## Saved data entries
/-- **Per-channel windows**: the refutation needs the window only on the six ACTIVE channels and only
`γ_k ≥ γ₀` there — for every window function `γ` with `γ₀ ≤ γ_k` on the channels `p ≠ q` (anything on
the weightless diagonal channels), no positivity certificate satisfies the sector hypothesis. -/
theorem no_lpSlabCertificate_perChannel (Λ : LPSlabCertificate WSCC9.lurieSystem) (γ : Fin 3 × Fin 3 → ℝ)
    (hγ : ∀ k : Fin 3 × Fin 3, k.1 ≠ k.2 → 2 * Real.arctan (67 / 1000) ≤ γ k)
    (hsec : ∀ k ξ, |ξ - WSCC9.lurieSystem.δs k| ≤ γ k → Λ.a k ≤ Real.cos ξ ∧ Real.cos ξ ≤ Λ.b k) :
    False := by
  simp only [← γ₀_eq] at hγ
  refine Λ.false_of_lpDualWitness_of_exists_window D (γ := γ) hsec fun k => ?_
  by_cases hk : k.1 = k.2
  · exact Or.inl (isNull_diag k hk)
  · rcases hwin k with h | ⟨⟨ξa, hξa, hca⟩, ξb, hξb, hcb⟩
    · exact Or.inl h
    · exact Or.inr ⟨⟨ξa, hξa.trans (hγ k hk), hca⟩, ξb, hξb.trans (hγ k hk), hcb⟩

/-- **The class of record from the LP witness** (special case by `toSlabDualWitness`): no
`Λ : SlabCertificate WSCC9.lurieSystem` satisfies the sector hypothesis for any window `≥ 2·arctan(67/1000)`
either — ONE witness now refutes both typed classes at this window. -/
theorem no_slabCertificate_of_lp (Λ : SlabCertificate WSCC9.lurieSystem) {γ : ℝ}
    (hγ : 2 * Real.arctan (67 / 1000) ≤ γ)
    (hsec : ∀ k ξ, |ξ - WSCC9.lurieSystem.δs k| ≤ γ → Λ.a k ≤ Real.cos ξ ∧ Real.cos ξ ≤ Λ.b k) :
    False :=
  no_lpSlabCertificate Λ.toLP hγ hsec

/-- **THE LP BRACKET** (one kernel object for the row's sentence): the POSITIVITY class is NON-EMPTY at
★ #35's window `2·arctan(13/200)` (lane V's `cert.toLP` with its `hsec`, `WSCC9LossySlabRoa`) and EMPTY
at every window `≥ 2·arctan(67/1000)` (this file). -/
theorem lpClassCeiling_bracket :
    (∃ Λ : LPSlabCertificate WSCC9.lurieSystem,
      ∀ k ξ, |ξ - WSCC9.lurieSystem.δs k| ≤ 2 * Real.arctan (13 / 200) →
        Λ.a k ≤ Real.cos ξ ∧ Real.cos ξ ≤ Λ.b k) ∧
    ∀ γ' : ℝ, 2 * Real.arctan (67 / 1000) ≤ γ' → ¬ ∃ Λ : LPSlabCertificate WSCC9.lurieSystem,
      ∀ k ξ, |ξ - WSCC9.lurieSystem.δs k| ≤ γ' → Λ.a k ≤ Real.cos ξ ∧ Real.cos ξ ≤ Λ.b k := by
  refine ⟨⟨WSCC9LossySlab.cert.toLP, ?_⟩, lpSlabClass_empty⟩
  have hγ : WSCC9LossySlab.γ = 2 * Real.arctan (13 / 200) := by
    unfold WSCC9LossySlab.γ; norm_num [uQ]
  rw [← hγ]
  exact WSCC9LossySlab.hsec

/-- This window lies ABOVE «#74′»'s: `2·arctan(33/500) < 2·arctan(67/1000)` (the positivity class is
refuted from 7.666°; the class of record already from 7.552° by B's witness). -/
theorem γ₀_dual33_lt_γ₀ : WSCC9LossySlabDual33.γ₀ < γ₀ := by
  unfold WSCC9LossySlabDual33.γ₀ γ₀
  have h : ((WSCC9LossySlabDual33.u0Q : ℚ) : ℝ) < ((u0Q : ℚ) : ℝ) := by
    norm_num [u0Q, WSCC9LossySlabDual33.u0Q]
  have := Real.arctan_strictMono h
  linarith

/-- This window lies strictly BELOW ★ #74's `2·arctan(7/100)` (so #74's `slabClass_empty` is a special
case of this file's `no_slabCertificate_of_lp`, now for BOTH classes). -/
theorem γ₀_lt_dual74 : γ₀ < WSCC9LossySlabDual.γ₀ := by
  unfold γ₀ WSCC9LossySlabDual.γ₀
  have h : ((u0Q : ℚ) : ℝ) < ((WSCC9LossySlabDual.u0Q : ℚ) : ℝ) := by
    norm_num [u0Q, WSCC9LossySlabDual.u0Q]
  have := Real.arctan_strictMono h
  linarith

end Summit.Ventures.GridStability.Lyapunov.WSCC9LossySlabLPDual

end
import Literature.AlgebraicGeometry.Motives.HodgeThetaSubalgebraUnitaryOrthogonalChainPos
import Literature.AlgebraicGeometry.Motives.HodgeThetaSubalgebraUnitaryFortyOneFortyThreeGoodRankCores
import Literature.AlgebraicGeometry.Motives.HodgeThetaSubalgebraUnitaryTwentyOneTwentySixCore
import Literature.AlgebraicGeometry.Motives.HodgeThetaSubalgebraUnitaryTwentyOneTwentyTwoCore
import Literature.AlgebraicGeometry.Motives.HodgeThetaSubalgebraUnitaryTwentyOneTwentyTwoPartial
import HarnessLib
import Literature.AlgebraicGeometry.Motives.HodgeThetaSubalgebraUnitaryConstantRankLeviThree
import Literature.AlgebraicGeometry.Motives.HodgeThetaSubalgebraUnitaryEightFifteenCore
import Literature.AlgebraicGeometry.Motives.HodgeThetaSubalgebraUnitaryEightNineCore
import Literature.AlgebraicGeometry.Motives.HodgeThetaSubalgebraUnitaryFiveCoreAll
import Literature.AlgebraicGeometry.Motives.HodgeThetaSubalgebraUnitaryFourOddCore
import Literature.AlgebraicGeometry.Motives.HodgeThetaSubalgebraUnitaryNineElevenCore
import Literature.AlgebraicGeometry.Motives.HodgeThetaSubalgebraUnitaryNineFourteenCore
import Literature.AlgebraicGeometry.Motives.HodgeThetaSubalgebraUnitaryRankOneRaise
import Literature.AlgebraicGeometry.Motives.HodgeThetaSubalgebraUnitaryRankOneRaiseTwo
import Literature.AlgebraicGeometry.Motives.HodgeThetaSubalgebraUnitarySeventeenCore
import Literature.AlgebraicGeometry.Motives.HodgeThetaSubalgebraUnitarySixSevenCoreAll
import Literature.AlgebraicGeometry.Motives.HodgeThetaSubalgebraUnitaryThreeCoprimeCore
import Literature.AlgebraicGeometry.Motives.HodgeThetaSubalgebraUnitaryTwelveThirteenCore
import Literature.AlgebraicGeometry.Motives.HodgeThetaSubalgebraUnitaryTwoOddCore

--

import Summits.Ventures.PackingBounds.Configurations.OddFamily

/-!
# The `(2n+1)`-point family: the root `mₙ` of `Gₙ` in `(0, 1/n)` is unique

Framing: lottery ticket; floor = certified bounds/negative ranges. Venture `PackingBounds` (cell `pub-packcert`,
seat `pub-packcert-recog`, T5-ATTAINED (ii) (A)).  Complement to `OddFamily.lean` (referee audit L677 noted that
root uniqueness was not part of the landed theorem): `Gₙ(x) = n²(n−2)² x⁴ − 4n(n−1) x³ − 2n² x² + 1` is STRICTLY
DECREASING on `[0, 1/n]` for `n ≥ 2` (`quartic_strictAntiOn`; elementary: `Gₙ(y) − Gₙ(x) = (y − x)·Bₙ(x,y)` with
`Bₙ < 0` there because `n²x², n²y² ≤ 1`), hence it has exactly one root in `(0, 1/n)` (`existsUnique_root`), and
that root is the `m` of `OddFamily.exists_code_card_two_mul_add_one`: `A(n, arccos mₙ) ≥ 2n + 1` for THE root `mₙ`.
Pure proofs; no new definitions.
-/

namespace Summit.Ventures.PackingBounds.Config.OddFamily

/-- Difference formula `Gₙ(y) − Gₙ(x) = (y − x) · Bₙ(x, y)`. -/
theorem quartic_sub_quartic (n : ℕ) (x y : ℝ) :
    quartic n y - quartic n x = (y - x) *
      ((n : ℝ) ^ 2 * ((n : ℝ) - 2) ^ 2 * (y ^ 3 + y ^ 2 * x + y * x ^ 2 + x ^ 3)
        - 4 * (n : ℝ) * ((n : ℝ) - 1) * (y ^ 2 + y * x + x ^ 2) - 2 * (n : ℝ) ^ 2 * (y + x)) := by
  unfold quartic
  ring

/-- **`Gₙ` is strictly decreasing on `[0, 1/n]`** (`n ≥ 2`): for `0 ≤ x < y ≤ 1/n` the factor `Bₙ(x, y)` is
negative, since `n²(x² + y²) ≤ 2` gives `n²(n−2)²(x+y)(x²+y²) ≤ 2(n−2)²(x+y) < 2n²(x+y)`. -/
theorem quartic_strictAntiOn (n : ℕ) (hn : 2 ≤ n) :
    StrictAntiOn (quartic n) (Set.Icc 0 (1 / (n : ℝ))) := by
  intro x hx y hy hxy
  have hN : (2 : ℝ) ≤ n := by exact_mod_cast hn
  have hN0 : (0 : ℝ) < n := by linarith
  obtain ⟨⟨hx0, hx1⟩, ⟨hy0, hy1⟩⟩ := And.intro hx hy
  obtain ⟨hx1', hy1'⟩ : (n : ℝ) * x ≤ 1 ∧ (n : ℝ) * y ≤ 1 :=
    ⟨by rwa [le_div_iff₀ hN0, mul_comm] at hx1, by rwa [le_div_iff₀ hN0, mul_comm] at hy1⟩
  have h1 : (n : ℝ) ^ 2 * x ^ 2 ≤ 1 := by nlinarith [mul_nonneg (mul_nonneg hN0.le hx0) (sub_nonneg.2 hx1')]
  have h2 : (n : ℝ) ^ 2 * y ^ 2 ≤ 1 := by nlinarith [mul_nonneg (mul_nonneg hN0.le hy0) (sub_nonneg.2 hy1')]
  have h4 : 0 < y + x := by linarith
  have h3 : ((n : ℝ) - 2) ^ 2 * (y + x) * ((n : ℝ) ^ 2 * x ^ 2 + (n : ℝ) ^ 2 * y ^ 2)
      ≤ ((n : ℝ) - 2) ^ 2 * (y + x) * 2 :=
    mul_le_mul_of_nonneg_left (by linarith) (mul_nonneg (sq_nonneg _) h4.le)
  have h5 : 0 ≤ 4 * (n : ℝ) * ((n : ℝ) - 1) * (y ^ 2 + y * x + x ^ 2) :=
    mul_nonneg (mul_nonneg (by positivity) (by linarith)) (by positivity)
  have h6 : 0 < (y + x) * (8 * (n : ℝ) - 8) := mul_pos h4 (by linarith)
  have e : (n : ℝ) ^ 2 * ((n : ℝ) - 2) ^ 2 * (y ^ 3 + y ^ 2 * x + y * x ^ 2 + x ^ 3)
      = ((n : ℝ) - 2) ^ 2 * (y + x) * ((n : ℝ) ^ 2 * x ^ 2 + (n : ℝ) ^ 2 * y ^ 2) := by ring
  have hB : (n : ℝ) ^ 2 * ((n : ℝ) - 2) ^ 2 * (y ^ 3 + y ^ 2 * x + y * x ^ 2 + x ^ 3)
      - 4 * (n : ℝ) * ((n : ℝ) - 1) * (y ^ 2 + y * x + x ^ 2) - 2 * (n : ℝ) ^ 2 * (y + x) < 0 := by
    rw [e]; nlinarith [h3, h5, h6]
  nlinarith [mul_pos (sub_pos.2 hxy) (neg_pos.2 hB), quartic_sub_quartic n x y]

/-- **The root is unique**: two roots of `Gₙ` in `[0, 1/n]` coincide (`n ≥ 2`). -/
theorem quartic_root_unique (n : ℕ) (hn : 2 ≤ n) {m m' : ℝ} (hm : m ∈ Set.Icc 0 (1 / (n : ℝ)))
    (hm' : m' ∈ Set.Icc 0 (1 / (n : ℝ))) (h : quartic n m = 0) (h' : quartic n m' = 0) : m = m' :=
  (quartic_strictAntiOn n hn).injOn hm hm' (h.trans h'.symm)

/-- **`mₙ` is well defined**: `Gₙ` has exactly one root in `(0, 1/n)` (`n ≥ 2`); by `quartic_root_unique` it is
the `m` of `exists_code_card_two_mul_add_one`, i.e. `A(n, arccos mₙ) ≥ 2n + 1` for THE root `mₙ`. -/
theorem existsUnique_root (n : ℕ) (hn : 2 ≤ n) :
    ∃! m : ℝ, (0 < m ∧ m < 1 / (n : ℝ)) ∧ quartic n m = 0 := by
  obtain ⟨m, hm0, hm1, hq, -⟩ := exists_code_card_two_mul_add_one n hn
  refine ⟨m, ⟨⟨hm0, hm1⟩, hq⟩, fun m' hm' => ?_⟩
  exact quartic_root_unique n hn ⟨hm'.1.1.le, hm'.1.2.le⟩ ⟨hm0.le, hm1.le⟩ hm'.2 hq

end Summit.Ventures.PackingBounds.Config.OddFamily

...

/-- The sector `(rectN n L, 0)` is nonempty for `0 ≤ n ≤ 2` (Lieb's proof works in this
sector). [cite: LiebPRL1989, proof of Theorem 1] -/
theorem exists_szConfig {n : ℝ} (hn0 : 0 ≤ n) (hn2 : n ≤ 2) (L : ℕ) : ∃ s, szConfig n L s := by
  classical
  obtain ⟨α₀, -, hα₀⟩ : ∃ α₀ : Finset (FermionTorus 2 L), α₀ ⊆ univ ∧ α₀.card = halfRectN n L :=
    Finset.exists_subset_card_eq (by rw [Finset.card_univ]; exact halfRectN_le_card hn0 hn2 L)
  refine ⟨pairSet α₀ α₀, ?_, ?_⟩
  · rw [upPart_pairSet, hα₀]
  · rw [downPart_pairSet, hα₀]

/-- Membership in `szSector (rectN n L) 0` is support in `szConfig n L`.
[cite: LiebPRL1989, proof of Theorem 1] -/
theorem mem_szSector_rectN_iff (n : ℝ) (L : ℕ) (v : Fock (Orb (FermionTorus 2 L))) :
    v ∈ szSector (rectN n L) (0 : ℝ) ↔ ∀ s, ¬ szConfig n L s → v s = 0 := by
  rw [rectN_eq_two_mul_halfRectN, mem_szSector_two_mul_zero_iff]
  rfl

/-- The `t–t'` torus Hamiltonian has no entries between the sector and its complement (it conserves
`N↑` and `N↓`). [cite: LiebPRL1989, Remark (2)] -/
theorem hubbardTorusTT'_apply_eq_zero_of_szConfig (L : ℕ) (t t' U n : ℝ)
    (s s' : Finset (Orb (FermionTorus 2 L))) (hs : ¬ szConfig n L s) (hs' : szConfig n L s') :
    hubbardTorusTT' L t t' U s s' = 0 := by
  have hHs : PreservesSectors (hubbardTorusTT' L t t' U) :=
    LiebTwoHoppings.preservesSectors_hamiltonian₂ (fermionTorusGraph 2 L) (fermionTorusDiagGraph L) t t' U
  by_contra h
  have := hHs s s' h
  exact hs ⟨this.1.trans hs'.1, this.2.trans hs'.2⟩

## Required action
In the entries above, the lines between the one holding "v ∈ szSector" and the one holding "exact hs ⟨this.1.trans", inclusive, are to be printed exactly as written, and those alone.

## Solution to this problem
    v ∈ szSector (rectN n L) (0 : ℝ) ↔ ∀ s, ¬ szConfig n L s → v s = 0 := by
  rw [rectN_eq_two_mul_halfRectN, mem_szSector_two_mul_zero_iff]
  rfl

/-- The `t–t'` torus Hamiltonian has no entries between the sector and its complement (it conserves
`N↑` and `N↓`). [cite: LiebPRL1989, Remark (2)] -/
theorem hubbardTorusTT'_apply_eq_zero_of_szConfig (L : ℕ) (t t' U n : ℝ)
    (s s' : Finset (Orb (FermionTorus 2 L))) (hs : ¬ szConfig n L s) (hs' : szConfig n L s') :
    hubbardTorusTT' L t t' U s s' = 0 := by
  have hHs : PreservesSectors (hubbardTorusTT' L t t' U) :=
    LiebTwoHoppings.preservesSectors_hamiltonian₂ (fermionTorusGraph 2 L) (fermionTorusDiagGraph L) t t' U
  by_contra h
  have := hHs s s' h
  exact hs ⟨this.1.trans hs'.1, this.2.trans hs'.2⟩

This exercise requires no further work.